:: WHAT TO DO ::
From the line containing "the transformed particle" through the last line of the entries below, repeat each line word for word and leave out the rest.

[Stored data entries]
=======

import Summits.Ventures.CertifiedManyBodySolver.Upper.GaugedShibaDWaveSourceOpenBox
import HarnessLib

/-!
# From the readers' rows to the claim node, in the producers' frame, in ONE theorem

HONEST FRAMING: first certified bounds; not a superconductivity verdict. Nothing here is a number or a row. Capstone of
the IRD desk's FORMAT-mpsgf1 chain (`SourcedBoxNodeOfGaugedWitness`, `PartialParticleHoleInvolution`,
`GaugedShibaDWaveSourceOpenBox`, `GaugedShibaNambuEntries`): for the producers' frame
`S′ = partialParticleHole D↓ · orbitalPhase g` (`|g i| = 1`; the production certificates use `g(r↓) = (−1)^{x+y}`,
`g(r↑) = 1`, whose `H̃` term multiset equals the closed form below term for term — IRD audit leg L on the 32×4 twins),
an exact reader evaluates, for the integer vector `ψ̃` of transformed particle number `Ñ`, the Rayleigh rows of

* the transformed Hamiltonian `H̃ = dΓ(𝓗^ḡ) − μ·ab·1 + U (N↑ − Σ_p n_{p↑} n_{p↓})` (`gaugedShiba'_conjTranspose_conj_dWaveSourceOpenBox`),
* the transformed particle number `Ñ_phys = ab·1 + Σ_p (n_{p↑} − n_{p↓})` (`gaugedShiba'_conjTranspose_conj_totalNumber`, here),

and certifies `Re⟨ψ̃, H̃ψ̃⟩ ≤ e·ab·⟨ψ̃,ψ̃⟩`, `n_lo·ab·⟨ψ̃,ψ̃⟩ ≤ Re⟨ψ̃, Ñ_phys ψ̃⟩ ≤ n_hi·ab·⟨ψ̃,ψ̃⟩`. `sourcedBoxNode_of_producersRows`
turns exactly these hypotheses — stated with the EXPLICIT operators, no frame unitary left in them — into the
five-conjunct claim node of the certificate files (parity `Ñ + ab`), and `sourcedBoxTwoFieldNode_of_producersRows`
adds hubbard-cq-obsth-2's zero-field window (rows of the `h = 0` closed form of the SAME witness).
Written by the IRD desk (sr-mbsolver-ird-5).
-/

noncomputable section
namespace Summit.Ventures.CertifiedManyBodySolver
open Matrix Finset Literature.Probability.LatticeModels
open Literature.MathematicalPhysics.QuantumLattice Literature.MathematicalPhysics.QuantumLattice.TwoCluster
open Literature.Barriers.HubbardSuperconductivity HubbardWave0
open scoped ComplexOrder ComplexConjugate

=======

:: PROBLEM SOLUTION ::
* the transformed particle number `Ñ_phys = ab·1 + Σ_p (n_{p↑} − n_{p↓})` (`gaugedShiba'_conjTranspose_conj_totalNumber`, here),

and certifies `Re⟨ψ̃, H̃ψ̃⟩ ≤ e·ab·⟨ψ̃,ψ̃⟩`, `n_lo·ab·⟨ψ̃,ψ̃⟩ ≤ Re⟨ψ̃, Ñ_phys ψ̃⟩ ≤ n_hi·ab·⟨ψ̃,ψ̃⟩`. `sourcedBoxNode_of_producersRows`
turns exactly these hypotheses — stated with the EXPLICIT operators, no frame unitary left in them — into the
five-conjunct claim node of the certificate files (parity `Ñ + ab`), and `sourcedBoxTwoFieldNode_of_producersRows`
adds hubbard-cq-obsth-2's zero-field window (rows of the `h = 0` closed form of the SAME witness).
Written by the IRD desk (sr-mbsolver-ird-5).
-/

noncomputable section
namespace Summit.Ventures.CertifiedManyBodySolver
open Matrix Finset Literature.Probability.LatticeModels
open Literature.MathematicalPhysics.QuantumLattice Literature.MathematicalPhysics.QuantumLattice.TwoCluster
open Literature.Barriers.HubbardSuperconductivity HubbardWave0
open scoped ComplexOrder ComplexConjugate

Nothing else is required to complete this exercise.